Of course, the Japanese do not have the monopoly on making use of flora's (and nature's) ephemera to make a point. Here, we assume that the text comes from a strong Japanese sensibility and is therefore aware of these archetypes, these semiotic clues. Flowers are particularly resonant of Japanese aesthetics; ikebana is as concerned about the beauty of the arrangement as it is about the knowledge - the happy certainty - that such will not last, that it will eventually wither.
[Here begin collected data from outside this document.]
import Mathlib.Analysis.MellinTransform
import Mathlib.Analysis.SpecialFunctions.Trigonometric.Sinc
import Mathlib.Analysis.Fourier.FourierTransform
import Mathlib.Analysis.SpecialFunctions.Integrals.Basic
import Mathlib.MeasureTheory.Measure.Lebesgue.Integral
import Mathlib.Analysis.Real.Pi.Bounds
import Literature.NumberTheory.ConnesConsani2021.ArchimedeanDictionary
import Literature.NumberTheory.LFunctions.RiemannSiegel
import Literature.NumberTheory.LFunctions.RiemannSiegelFacts
import Literature.NumberTheory.LFunctions.WeilExplicitArchParitySech
import HarnessLib

/-!
# Connes–Consani 2021, §1–§2: `W_∞ = L − D` via Schwartz kernels — STATEMENT LAYER (RH-FREE)

LABEL (line 1): **RH-FREE corpus literature** — the archimedean explicit-formula kernels of
A. Connes, C. Consani, *Weil positivity and trace formula, the archimedean place*, Selecta Math.
(N.S.) 27 (2021) 77 = arXiv:2006.13771 [bib: `ConnesConsani2021`], **§1 "Geometric interpretation
of `Tr(f̂ u* đu)`"** (arXiv running items Lemma 4, Remark 5, Lemma 6, Lemma 7, Proposition 8; arXiv
pp. 7–9 = text chunks p0007–p0009) and **§2 "The square `Δ` and the trace-remainder"** (Definition 9
= Def. 2.1, Proposition 10 = Prop. 2.2, Corollary 11 = Cor. 2.3; pp. 10–11 = chunks p0010–p0011).
Numbering: the journal numbers statements within sections (dictionary `pub-rhdoor/CC-MAP.md` §3:
Prop 10 = Prop 2.2, Cor 11 = Cor 2.3; for §1, pinned from the printed text by `rh-crit-cc-ref`:
Lemma 4 = Lemma 1.1, Remark 5 = Remark 1.2, Lemma 6 = Lemma 1.3, Lemma 7 = Lemma 1.4, Proposition 8
= Proposition 1.5); the headings below keep the arXiv running numbers of the source chunks, and every
`[cite:]` tag gives the journal number first, the arXiv item in parentheses and the chunk locator
`pNNNN:Lnn`.
Cell `rh-crit`, sub-cell `cc/`, typer seat t1 (statements first; discharge of the named facts is
the second phase, order D3 of `cc/ASSIGNMENTS.md`).  bears_on: W-C/W-P (apex input (A), the weak
trace formula chain `W_∞ = L − D → W_∞ = Tr(ϑ·𝐒) − E`).  WHAT THIS IS NOT: any claim about RH;
positivity statements at the archimedean place never reach the critical strip; nothing in this
file bears on the truth of RH.

## What is printed, and how it is typed here

The section works in `L²(ℝ)_ev` (`⟨ξ|η⟩ = ½∫_ℝ ξ̄η = ∫₀^∞ ξ̄η`, eq. (8) p. 7) and in the isomorphic
`L²(ℝ₊*, d*λ)` through the unitary `w`, `(wξ)(λ) := λ^{1/2} ξ(λ)` (eq. (9) «wiso» p. 7), with the
multiplicative Fourier transform `𝔽_μ(f)(s) := ∫₀^∞ f(v) v^{-is} d*v` (eq. (11) «PhiFourier»),
`T^w := wTw⁻¹`, `T^g := 𝔽_μ⁻¹ T 𝔽_μ`, the inversion `I : λ ↦ λ⁻¹`, the projection
`P` = multiplication by `1_{[1,∞)}` (eq. (17) «sch5»), `P̂ := (𝔽_{e_ℝ}^w)⁻¹ P 𝔽_{e_ℝ}^w`
(Prop. 2.2 (iii)), the unitary `u_∞ :=` multiplication by `u_∞(s) = e^{2iθ(s)}` (`θ` = Riemann–Siegel
angular function, eq. (14) «uinfty», App. B eq. (84) «riesie»), its quantized differential
`đu_∞ = [H, u_∞]` with `H^g = 2P − 1` (Lemma 7 (ii)), and the scaling representation
`(ϑ(λ)ξ)(v) = ξ(λ⁻¹v)` on `L²(ℝ₊*)` (eq. (19) «vrepdefnfirst»).

Mathlib has no trace class, no Schwartz-kernel calculus and no Bochner-integrated `ϑ(f)`; the cell
lead's rigour map (`pub-rhdoor/lit/CC2021-RIGOUR-MAP.md` §4 W1) prescribes the recast used by the
tree's `ArchimedeanSoninTrace.lean` ("How the trace is typed": traces of POSITIVE operators as
suprema of finite orthonormal partial sums of `soninTraceForm`; plain functions; additive avatar
`k = f ∘ exp`, `d*ρ = dt`).  Item by item:

| printed item (locator) | content | Lean (this file) | status |
|---|---|---|---|
| eq. (9) `w`, Lemma 4 (p0007:L25) | kernel of `T^w` is `k^w(λ,μ) = λ^{1/2}μ^{1/2}k(λ,μ)`; `Tr T = ∫ k(x,x)dx = ∫ k^w(λ,λ)d*λ` | `sqrtWeight`, `sqrtWeightKernel`, `sqrtWeight_integralOp`, `setIntegral_diag_eq_sqrtWeightKernel` | PROVED |
| Remark 5 (p0007:L45) | restriction to `L²(ℝ)_ev` has kernel `t(x,y) + t(x,−y)`; `Tr(T_ev) = ½∫(t(x,x)+t(x,−x))dx` | `evenRestrKernel`, `integral_eq_setIntegral_evenRestrKernel`, `setIntegral_evenRestrKernel_diag` | PROVED |
| eq. (11) `𝔽_μ` (p0007:L58) | `𝔽_μ(f)(s) = ∫₀^∞ f(v)v^{-is}d*v` | Mathlib `mellin f (−is)`; `= mulFourier g` of the tree for `f = g ∘ log` (`mulFourier_eq_mellin_mulLift`) | PROVED dictionary |
| eq. (14) `u_∞` (p0007:L84) | `u_∞(s) = e^{2iθ(s)}` | `archUnitary` over the tree's `riemannSiegelTheta` | def; `‖u_∞‖ = 1` PROVED |
| Lemma 6 (p0007:L76) | `𝔽_{e_ℝ}^w = I ∘ u_∞^g` | display (FwIPhi) p0007:L89–L103 PROVED (`sqrtWeight_fourier_invSqrtEvenExt`, `archOp_eq_sqrtWeight_fourier_inv`); the identification of the Mellin multiplier of that operator with `u_∞` = NAMED FACT `CC2021_lemma_6` | FACT (RH-FREE) |
| Lemma 7 (i) (p0007:L107) | kernel of `u_∞^g` is `k^u(λ,μ) = 2λ^{-1/2}μ^{1/2}cos(2πμ/λ)` | `archKernel`, `archOp` (the operator WITH this kernel; by the proved display it is `I∘𝔽_{e_ℝ}^w`, by Lemma 6 it is `u_∞^g`) | def + PROVED display |
| Lemma 7 (ii) (p0007:L111) | kernel of `(½đu_∞)^g = [P, u_∞^g]` is `(P(λ)−P(μ))k^u(λ,μ)` | `archStep`, `archCommKernel`, generic `commutator_integralOp_eq` | PROVED (kernel algebra) |
| Lemma 7 (iii), Prop. 8 (i)(ii) (p0007:L116–p0008:L29) | kernels `ℓ(ν,μ)`, `ℓ_ρ`, and `τ(ρ) = 4ρ^{1/2}∫∫_{x,y>0} cos(2πρxy)cos(2πxy)(P(1/y)−P(x))dydx` "formally given by" | NOT typed as Lean integrals: the `Σ`-part `∫₁^∞ cos·cos·log t dt` (eq. (21) «sch10») diverges (oscillatory, distributional — the source says "formally"); Lean's `∫` would return a junk `0`.  Recorded here; the `Δ`-part is honest and typed (`deltaSquareIntegral`, `IDelta`) | recorded |
| Prop. 8 (iii) (p0008:L30; proof p0008:L43–p0009:L27) | `τ` is the Weil distribution `W_ℝ = −W_∞`: `τ(ρ) = (ρ^{1/2}/2)(1/(1+ρ) + 1/|1−ρ|)` (eq. (24) «sch12») with Weil's principal value at `ρ = 1` | `weilTau` (closed form, away from `ρ = 1`), `weilTau_of_one_lt/_of_lt_one/_inv/_exp` and the printed consistency check with Bombieri's `𝒲_ℝ` (p0009:L46–L63) as `archW_eq_neg_setIntegral_weilTau` (for `f(1) = 0`, where no principal value is needed) | PROVED |
| Prop. 8 (iv) (p0008:L31) | `ϑ(f)·½(u*_∞đu_∞)^g` is trace class, `Tr = ∫ f(ρ⁻¹)τ(ρ)d*ρ` | trace class not typable (Mathlib); by `(u^g)*Pu^g = 1 − P̂` (proof of Prop. 2.2 (iii), p0010:L59) the operator `½(u*đu)^g` is `1 − P − P̂` in `L²(ℝ)_ev`, so (iv) is Connes' archimedean local trace formula `W_∞(f) = Tr(ϑ(f)(P + P̂ − 1))` [Co-zeta]; its computable content is (iii) | recorded |
| Def. 2.1 = Def 9 (p0010:L7) | `δ(ρ) := Tr((ϑ(ρ⁻¹) − Pϑ(ρ⁻¹)P)·½(u*_∞đu_∞)^g)` | `traceRemainder`, DEFINED by the printed closed form eq. (25) «sch13» (Sine integrals) for `ρ ≥ 1` and the printed symmetry (ii) for `ρ < 1`; the trace characterisation is carried by the facts `CC2021_prop_2_2_i/iii` (and §4 Lemma 21, seat t3) | def (recast, documented) |
| Prop. 2.2 = Prop 10 (i) (p0010:L15) | `δ(ρ) = 4ρ^{1/2}∫_Δ cos(2πρxy)cos(2πxy)dydx`, `ρ ≥ 1` | NAMED FACT `CC2021_prop_2_2_i` (in the recast: eq. (sch9) + `∫₀¹cos(2πat)(−log t)dt = Si(2πa)/(2πa)` + product-to-sum, all printed p0008–p0011) | FACT (RH-FREE; to be discharged, D3) |
| Prop. 2.2 (ii) (p0010:L19) | `δ(ρ⁻¹) = δ(ρ)` | `traceRemainder_inv` | PROVED (definitional in the recast — SAID SO) |
| Prop. 2.2 (iii) (p0010:L20) | `Tr(ϑ(f)PP̂P) = ∫ f(ρ⁻¹)(δ(ρ) − τ(ρ))d*ρ` | NAMED FACT `CC2021_prop_2_2_iii`, weak form for `f = g ∗ g*` (sup of ON partial sums over `P̂L²(ℝ)_ev = soninSpace 0 1`), right side `traceL k = archW k + remainderD k` | FACT (RH-FREE) |
| eq. (25) «sch13», (26), `δ > 0` (p0011:L12–L18) | `Si` closed form, expansion at `ρ = 1`, positivity | `sinIntegral`, `traceRemainderAux`, `traceRemainder_one` (value `2(Si(4π)/(4π)+1)`), `traceRemainder_pos`; (26) to first order: `hasDerivWithinAt_traceRemainder_Ici_one` (`δ′(1⁺) = 1`), `hasDerivWithinAt_traceRemainder_Iic_one` (`δ′(1⁻) = −1`), `not_differentiableAt_traceRemainder_one` (the jump), `continuousOn_traceRemainder` | def / PROVED (the printed second-order coefficient of (26) is not formalised) |
| Cor. 2.3 = Cor 11 (i) (p0011:L23) | `L(f) = ∫ f(ρ⁻¹)(δ−τ)d*ρ ≥ 0` on the convolution algebra | NAMED FACT `CC2021_cor_2_3_i`; PROVED from Prop. 2.2 (iii) (`cor_2_3_i_of_prop_2_2_iii`); consequence `W_∞ ≥ −D` PROVED (`neg_remainderD_le_archW`) | FACT + reductions |
| Cor. 2.3 (ii) (p0011:L27) | `2θ′(t) + δ̂(t) ≥ 0`, `δ̂(t) = ∫ δ(ρ)ρ^{-it}d*ρ` | NAMED FACT `CC2021_cor_2_3_ii` over `riemannSiegelThetaDeriv` and `mulFourier (δ ∘ exp)` | FACT (RH-FREE) |

Dictionary with the tree (cited, never restated): `W_∞ = archW = weilArchTermBombieri`
(`ArchimedeanSoninTrace`, `ArchimedeanDictionary.ccWInfty_mulLift`), CC's `f̂ = mulFourier`,
`⟨ξ|ϑ(f)ξ⟩ = soninTraceForm`, `ϑ`-coefficients `scalingCoeff`, Sonin spaces `soninSpace α β`
(`P̂ L²(ℝ)_ev = soninSpace 0 1`, `P L²(ℝ)_ev = soninSpace 1 0`: the other cutoff condition is vacuous,
`mem_soninSpace_zero_left_iff`), `θ = riemannSiegelTheta`, `θ′ = riemannSiegelThetaDeriv`
(`Literature/NumberTheory/LFunctions/RiemannSiegel.lean`), test functions `IsWeilTest`, `weilConv`,
`weilReflect`.  No instance, no notation, no attribute is introduced.

## Deliberately NOT here

§3 (vanishing conditions, `Q`; seat t2 / `VanishingIdealReduction`), §4 (pairs of projections
`𝒫₁ = 1 − P`, `𝒫̂₁ = 1 − P̂`, prolate vectors, Lemma 21 `δ(ρ) = Tr(ϑ(ρ⁻¹)𝒫̂₁𝒫₁)`, Thm. 4.7; seats
t3/t4), the figures and numerical checks of §2 (Figures 3–6), and any operator-trace object beyond
the weak forms above.
-/

noncomputable section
More ephemera: the abundance, the deluge of water in Spirited Away. The main enterprise in the middle of the adventure is a bathhouse, surrounded by a river. The train tracks that service it is beautifully submerged in shallow waters. Haku, Chihiro's first and staunchest ally, used to be a river spirit himself. "There's so much water it looks like the sea," Chihiro says at some point. Here we must remember that water, as an element, is as much an invocation of cleansing as it is of adaptability, of the need to change, of the change that occurs in Chihiro. Water: that which sculpts gorges and canyons over millenia, here witnesses and occasions the transformation in the ten-year-old.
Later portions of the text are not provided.